Eye witness: Mare Street 08/08/2011
Scenes of police officers fighting running battles with mobs of teenagers haunt the capital this week. But at 4pm on Monday afternoon a seemingly peaceful crowd gathered at the corner of Mare Street and Amhurst Road in Hackney, North London.
The small group — which surrounded 10 or 12 police officers who had attempted to search a young man — was made up of an unexpected cross section of the local community. While hooded youths were dispersed in the group there was also a large contingent of elder residence and onlookers. Mothers with children in prams and community leaders, like the local vicar, were among those gathered as a third day of violence loomed over London.
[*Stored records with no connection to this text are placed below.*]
/-!
# Route `CMKolyvaginAtInertTwo`, crux `CMKolyvaginExactAtInertTwo` (stmt-BirchSwinnertonDyer-24277), `stub_lower` — W-UP on H₂,
# FILE W3a: THE AUXILIARY CLASS AND THE RECIPROCITY OF THE LEVEL-`2` ENGINE (McCallum's prime swap over `ℚ` at level `2`,
# all own primes GROSS; the engine itself is file W3b `…LowerLevelTwoEngineAtTwo`)

Seat `bsd-line-cmk2-p1` g19 (cell `bsd-print-cf2`), `--supports stmt-BirchSwinnertonDyer-24277` (helper; closes nothing).
THEOREMS ONLY (no definition, no named fact, no `sorry`).  BSD is NOT proved by any of this; the crux is not closed here.

WHY (gk2 LEAD g16 memo `Cruxes/PowDvdShaCardAtTwoRT/Lines/plus-descent-lead-g16.md` §3; gk2-p5 `…/plus-descent-wup2-gk2p5.md` §6;
this seat's KERNEL-STATUS §19).  The residual of `stub_lower` is the upgrade of a SHALLOW certificate (`P(n) ∉ 2E(K[n])`, own primes
Gross of index `≥ 1`) to a level-`4` Gross witness.  Run McCallum's swap at LEVEL `2` over `ℚ`: for the `k`-minimal primitive product
`n` (fewest shallow own primes `s ≠ ∅`; deep own primes `t`; genus place `u` of the prime `|d_K|`), the descended class
`b = desc c₁(n) ∈ H¹(ℚ, E[2])` is Kummer off `s ∪ {u} ∪ t`, ZERO on `s` (minimality + Q2) and TRANSVERSE on `t` (Howard, margin one);
by file W2 (Wiles' count, `#H¹(ℚ_u, E[2]) = 4 ≤ 4^{#s}`) there is an auxiliary `y ≠ 0`, Kummer off `s ∪ {u} ∪ t`, ZERO at `u`, in
file W1's condition `M_ℓ = loc(𝒯)^⊥` on `t`.  For a deep Čebotarev prime `ℓ′` of `(c₁(n), res_K y)` and `Z = desc c₁(nℓ′)` the
Poitou–Tate sum `Σ_v inv_v(loc_v Z ∪ loc_v y) = 0` has vanishing terms off `ℓ′` (Kummer ⊥ Kummer; `y_u = 0`; `Z_s = 0` by the
imprimitivity of the swaps + Q2 + gk2-p3's dictionary; `M_ℓ ⊥ loc(𝒯)` on `t`), while the `ℓ′`-term is NON-zero (Q2 at `λ′` makes
`res Z` non-Selmer, the Čebotarev clause makes `loc y` generate the order-`2` Kummer line, which is Lagrangian): contradiction.
NO doubling `X = 2Z` (level `2`), hence the genus place must be killed by `y_u = 0` and the Kummer membership of `Z` over `ℚ`
needs the descent plumbing (desc-fin) — displayed as the hypothesis `hdesc` (discharged on H₂ with prime `|d_K|` by ty2's
`RationalDescentPlumbing.hdescfin_of_heegner_prime_discr`) — and the archimedean vanishing `H¹(ℝ, E[2])`-condition (g8's
`KolyvaginRatDescentTwo.mem_selmerLocalKer_infinitePlace_of_Δ_neg`, `Δ < 0`).
* §1 `exists_auxiliary_levelTwo` (W1 + W2), §2 `invWeilPairing_eq_zero_of_levelTwo_of_vanishing` (the reciprocity with the `s`-,
  genus- and `t`-terms in vanishing form), §3 `exists_auxiliary_levelTwo_rec` (§4–§5, the local inputs and the engine: file W3b).

References: [McCallumLMS1991] §4 Prop. 4.4, §5 Lemma 5.3 and proof of Prop. 5.2; [GrossLMS1991] Prop. 6.2, §9; [MilneADT2006] I Thm. 4.10;
[Kramer1981] Prop. 3.
-/

set_option autoImplicit false
-- the Theorems namespace of this sub repeats the summit name by design (D-0017 nested layout)
set_option linter.dupNamespace false

noncomputable section

open scoped Classical

open Field NumberField IsDedekindDomain Function WeierstrassCurve
open Literature.NumberTheory.EllipticCurves
open Literature.NumberTheory.GaloisRepresentations
open Literature.NumberTheory.GaloisCohomology
open Summit.BirchSwinnertonDyer.Rank1Residual.X11b.KummerPT
open Summit.BirchSwinnertonDyer.Rank1Residual.X11b.FiniteDuality
open Summit.BirchSwinnertonDyer.Rank1Residual.X11b.Relaxation

namespace Summit.BirchSwinnertonDyer.BirchSwinnertonDyer.Theorems.KolyvaginLowerTwo

open Summit.BirchSwinnertonDyer.BirchSwinnertonDyer.Theorems.GenusExact
open Summit.BirchSwinnertonDyer.BirchSwinnertonDyer.Theorems.GenusExact.SelmerDescent
open Summit.BirchSwinnertonDyer.BirchSwinnertonDyer.Theorems.GenusExact.DeepOwnPrime
open Summit.BirchSwinnertonDyer.BirchSwinnertonDyer.Theorems.GenusExact.RelaxedCount
open Summit.BirchSwinnertonDyer.BirchSwinnertonDyer.Theorems.SchneiderFreeAdditiveX3.PoitouTateReduction

/-! ## §1 The auxiliary class: W1's conditions at the deep own primes fed into W2's count -/

section Auxiliary

variable (W : WeierstrassCurve ℚ) [W.IsElliptic] [W.IsGloballyMinimal]
variable (e : geomTorsion W ((2 ^ 1 : ℕ) : ℤ) → geomTorsion W ((2 ^ 1 : ℕ) : ℤ) → AlgebraicClosure ℚ)
  (hμ : ∀ S T, e S T ^ (2 ^ 1) = 1)
  (hadd₁ : ∀ S₁ S₂ T, e (S₁ + S₂) T = e S₁ T * e S₂ T)
  (hadd₂ : ∀ S T₁ T₂, e S (T₁ + T₂) = e S T₁ * e S T₂)
  (hgal : ∀ (σ : absoluteGaloisGroup ℚ) (S T : geomTorsion W ((2 ^ 1 : ℕ) : ℤ)), σ • e S T = e (σ • S) (σ • T))
  (halt : ∀ T, e T T = 1) (hnondeg : ∀ T, (∀ S, e S T = 1) → T = 0)

include halt hnondeg in
/-- **The level-2 auxiliary with deep orthogonality.**  `E/ℚ` globally minimal, `Δ < 0`; `s`, `D`, `t` pairwise disjoint finite
sets of places, `s ∪ t` at Gross–Kolyvagin primes (index `≥ 1`, `Frob_ℓ = Frob_∞` on `E[2]`); `∏_{u∈D} #H¹(ℚ_u, E[2]) ≤ 4^{#s}`; a class
`b ≠ 0` Kummer off `s ∪ D ∪ t`, ZERO on `s` and TRANSVERSE at the places of `t` (gk2-p3's `∀ 𝔓 ∀ F ∀ c₀` form).  Then there is
`y ≠ 0`, Kummer off `s ∪ D ∪ t`, ZERO on `D`, such that at every place of `t` and for every global `Z` transverse there
`inv_v(loc_v Z ∪ₑ loc_v y) = 0` (canonical family). [cite: McCallumLMS1991, §2 Prop. 2.1 and §5 proof of Prop. 5.2]
[cite: MilneADT2006, Ch. I, Thm. 4.10] [cite: Kramer1981, Prop. 3] -/
theorem exists_auxiliary_levelTwo (hΔ : W.Δ < 0) {K : Type} [Field K] [NumberField K]
    (s D t : Finset (Place ℚ)) (hsD : Disjoint s D) (hst : Disjoint s t) (hDt : Disjoint D t)
    (hsK : ∀ u ∈ s ∪ t, ∃ (v : HeightOneSpectrum (𝓞 ℚ)) (ℓ : ℕ) (_ : Fact ℓ.Prime), u = Sum.inr v ∧ ℓ ≠ 2 ∧ (ℓ : 𝓞 ℚ) ∈ v.asIdeal ∧
      W.HasGoodReductionAtPrime ℓ ∧ FrobEqFrobInfty W K 2 ℓ ∧ 1 ≤ Zhang2014.kolyvaginIndex W 2 ℓ)
    (hδ : ∏ u ∈ D, Nat.card (galoisCohomology ((W.torsionGaloisModule ((2 ^ 1 : ℕ) : ℤ)).toLocal u) 1) ≤ 4 ^ s.card)
    {b : galoisCohomology (W.torsionGaloisModule ((2 ^ 1 : ℕ) : ℤ)) 1} (hbT : b ∈ kummerOutside W (2 ^ 1) (s ∪ D ∪ t))
    (hbS : ∀ u ∈ s, galoisCohomology.localization (W.torsionGaloisModule ((2 ^ 1 : ℕ) : ℤ)) u 1 b = 0)
    (hbt : ∀ v : HeightOneSpectrum (𝓞 ℚ), Sum.inr v ∈ t →
      ∀ 𝔓 ∈ v.primesAbove, ∀ F c₀ : absoluteGaloisGroup ℚ, IsArithFrobAt (𝓞 ℚ) F 𝔓 →
        IsComplexConjugation (Rat.castHom ℝ) c₀ → (∀ P : geomTorsion W ((2 ^ 1 : ℕ) : ℤ), F • P = c₀ • P) →
        ∃ P₁ : geomTorsion W ((2 ^ 1 : ℕ) : ℤ), h1Eval W _ b F = F • P₁ - P₁)
    (hb : b ≠ 0) :
    ∃ y ∈ kummerOutside W (2 ^ 1) (s ∪ D ∪ t), y ≠ 0 ∧
      (∀ u ∈ D, galoisCohomology.localization (W.torsionGaloisModule ((2 ^ 1 : ℕ) : ℤ)) u 1 y = 0) ∧
      ∀ v : HeightOneSpectrum (𝓞 ℚ), Sum.inr v ∈ t →
        ∀ Z : galoisCohomology (W.torsionGaloisModule ((2 ^ 1 : ℕ) : ℤ)) 1,
          (∀ 𝔓 ∈ v.primesAbove, ∀ F c₀ : absoluteGaloisGroup ℚ, IsArithFrobAt (𝓞 ℚ) F 𝔓 →
            IsComplexConjugation (Rat.castHom ℝ) c₀ → (∀ P : geomTorsion W ((2 ^ 1 : ℕ) : ℤ), F • P = c₀ • P) →
            ∃ P₁ : geomTorsion W ((2 ^ 1 : ℕ) : ℤ), h1Eval W _ Z F = F • P₁ - P₁) →
          invWeilPairing W (2 ^ 1) e hμ hadd₁ hadd₂ hgal (LocalInvariants.canonical ℚ (2 ^ 1)) (Sum.inr v)
            (galoisCohomology.localization (W.torsionGaloisModule ((2 ^ 1 : ℕ) : ℤ)) (Sum.inr v) 1 Z)
            (galoisCohomology.localization (W.torsionGaloisModule ((2 ^ 1 : ℕ) : ℤ)) (Sum.inr v) 1 y) = 0 := by
  have hperf := LocalInvariants.canonical_isPerfect (K := ℚ) (n := 2 ^ 1)
  -- Step 1: a local condition at every place (W1 at the places of `t`, `⊥` elsewhere)
  have key : ∀ u : Place ℚ, ∃ M : AddSubgroup (galoisCohomology ((W.torsionGaloisModule ((2 ^ 1 : ℕ) : ℤ)).toLocal u) 1),
      u ∈ t → (2 ≤ Nat.card M ∧
        ∀ v : HeightOneSpectrum (𝓞 ℚ), u = Sum.inr v →
          ∀ Z : galoisCohomology (W.torsionGaloisModule ((2 ^ 1 : ℕ) : ℤ)) 1,
            (∀ 𝔓 ∈ v.primesAbove, ∀ F c₀ : absoluteGaloisGroup ℚ, IsArithFrobAt (𝓞 ℚ) F 𝔓 →
              IsComplexConjugation (Rat.castHom ℝ) c₀ → (∀ P : geomTorsion W ((2 ^ 1 : ℕ) : ℤ), F • P = c₀ • P) →
              ∃ P₁ : geomTorsion W ((2 ^ 1 : ℕ) : ℤ), h1Eval W _ Z F = F • P₁ - P₁) →
            (∀ m ∈ M, invWeilPairing W (2 ^ 1) e hμ hadd₁ hadd₂ hgal (LocalInvariants.canonical ℚ (2 ^ 1)) u
              (galoisCohomology.localization (W.torsionGaloisModule ((2 ^ 1 : ℕ) : ℤ)) u 1 Z) m = 0) ∧
            galoisCohomology.localization (W.torsionGaloisModule ((2 ^ 1 : ℕ) : ℤ)) u 1 Z ∈
              annLeft (invWeilPairing W (2 ^ 1) e hμ hadd₁ hadd₂ hgal (LocalInvariants.canonical ℚ (2 ^ 1)) u) M) := by
    intro u
    by_cases hut : u ∈ t
    · obtain ⟨v, ℓ, hℓp, hu, hℓ2, hv, hgood, hFrob, hidx⟩ := hsK u (Finset.mem_union_right s hut)
      subst hu
      obtain ⟨M, hM2, hM⟩ := exists_localCondition_two_le_rat W e hμ hadd₁ hadd₂ hgal halt hnondeg
        (LocalInvariants.canonical ℚ (2 ^ 1)) hΔ hℓ2 hgood hFrob hv hidx (hperf v).1.1
      refine ⟨M, fun _ ↦ ⟨hM2, fun v' hv' Z hZ ↦ ?_⟩⟩
      have hvv' : v = v' := Sum.inr_injective hv'
      subst hvv'
      exact hM Z hZ
    · exact ⟨⊥, fun h ↦ (hut h).elim⟩
  choose Mt hMt using key
  -- Step 2: the dual element `b` lies in W1's annihilators at the places of `t`
  have hbt' : ∀ u ∈ t, galoisCohomology.localization (W.torsionGaloisModule ((2 ^ 1 : ℕ) : ℤ)) u 1 b ∈
      annLeft (invWeilPairing W (2 ^ 1) e hμ hadd₁ hadd₂ hgal (LocalInvariants.canonical ℚ (2 ^ 1)) u) (Mt u) := by
    intro u hut
    obtain ⟨v, ℓ, hℓp, hu, -⟩ := hsK u (Finset.mem_union_right s hut)
    subst hu
    exact ((hMt (Sum.inr v) hut).2 v rfl b (hbt v hut)).2
  -- Step 3: W2's count
  obtain ⟨y, hyT, hyD, hyt, hy0⟩ := exists_ne_zero_levelTwoAuxiliary_deep W e hμ hadd₁ hadd₂ hgal halt hnondeg hΔ s D t hsD hst
    hDt hsK Mt (fun u hu ↦ (hMt u hu).1) hδ hbT hbS hbt' hb
  refine ⟨y, hyT, hy0, hyD, fun v hvt Z hZ ↦ ?_⟩
  exact ((hMt (Sum.inr v) hvt).2 v rfl Z hZ).1 _ (hyt _ hvt)

end Auxiliary

/-! ## §2 The reciprocity with the shallow-, genus- and deep-terms in vanishing form (any number field, any level) -/

section Reciprocity

variable {K : Type} [Field K] [NumberField K] (W : WeierstrassCurve K) [W.IsElliptic]
variable (n : ℕ) [NeZero n]
variable (e : W.geomTorsion n → W.geomTorsion n → AlgebraicClosure K)
  (hμ : ∀ S T, e S T ^ n = 1)
  (hadd₁ : ∀ S₁ S₂ T, e (S₁ + S₂) T = e S₁ T * e S₂ T)
  (hadd₂ : ∀ S T₁ T₂, e S (T₁ + T₂) = e S T₁ * e S T₂)
  (hgal : ∀ (σ : absoluteGaloisGroup K) (S T : W.geomTorsion n), σ • e S T = e (σ • S) (σ • T))
  (halt : ∀ T, e T T = 1)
It was ten minutes later as police reinforcements arrived through the grounds of the St Johns at Hackney church that temperatures began to rise among the crowd. Around 30 officers formed a cordon as they attempted to arrest one young man and move him to an awaiting police van. In doing so they enraged some members of the growing crowd, still largely made up of spectators, who surrounded the police as they tried to move away from the church grounds.
Tensions increased and the tipping point between peace and disorder approached as a single brick thrown from the crowd made contact with a helmetless-officer. The attack changed the atmosphere immediately. Within minutes riot police formed a cordon around the injured officer (pictured) as reinforcements and police dog units made their way to the scene.
Police make a protective cordon around an injured officer before moving rioters along Mare Steet
As one teenager, no older than 16, posed for photos in front of a police van, an officer, clad in riot gear, pushed him out of the way with his shield. A chorus of protest rang out from the crowd of spectators, many videoing the unfolding saga on smartphones. The officer, struggling to supress his rage, told the teenager that his colleague had been injured and that it was no longer a joke. Police officers now appeared agitated and angry, while eager to protect their fellow officers and prevent riots of the scale seen across London on Sunday night.
One onlooker, attempting to control his two dogs amid the panic, tried to justify the violence. “This has been coming for a long time. They asked for discussions with police and it didn’t happen, so now they’re doing this,” he shouted.
It soon became clear the police were waiting for reinforcements to amass before charging the crowd and as the police lines moved South on Mare Street the majority of the onlookers tried to move out of harm’s way but were hampered by gridlocked traffic in all directions.
The size of the crowd rapidly increased in the next few minutes, as hooded youths swarmed in from the South. Masked groups appeared from side streets to launch bricks and pieces of wood at police before disappearing down alleyways in a game of cat and mouse that would come to define the evening’s disturbances.
At 4.45pm a helicopter circled low overhead while police looked on helplessly as a patrol car was pelted with bricks before two rioters calmly walked forward and threw a dustbin through the shattered windscreen.
The lawlessness spread back from the police lines as groups of youths, some making vein attempts to obscure their faces and others wearing motorbike helmets, broke up curb stones to provide more ammunition, laughing joyfully as they launched rocks towards the police. Among the chaos on what is normally a busy shopping street an increasing number of onlookers, some clearly on their way home from work and others looking to grab a snapshot of the disturbance, became caught up in the violence.
As the number of rioters continued to swell, police charges succeeded in driving the rioters into side streets along Mare Street where the chaos began to fully unfold as youths torched cars, vandalised buses and looted shops into the early hours of Tuesday morning.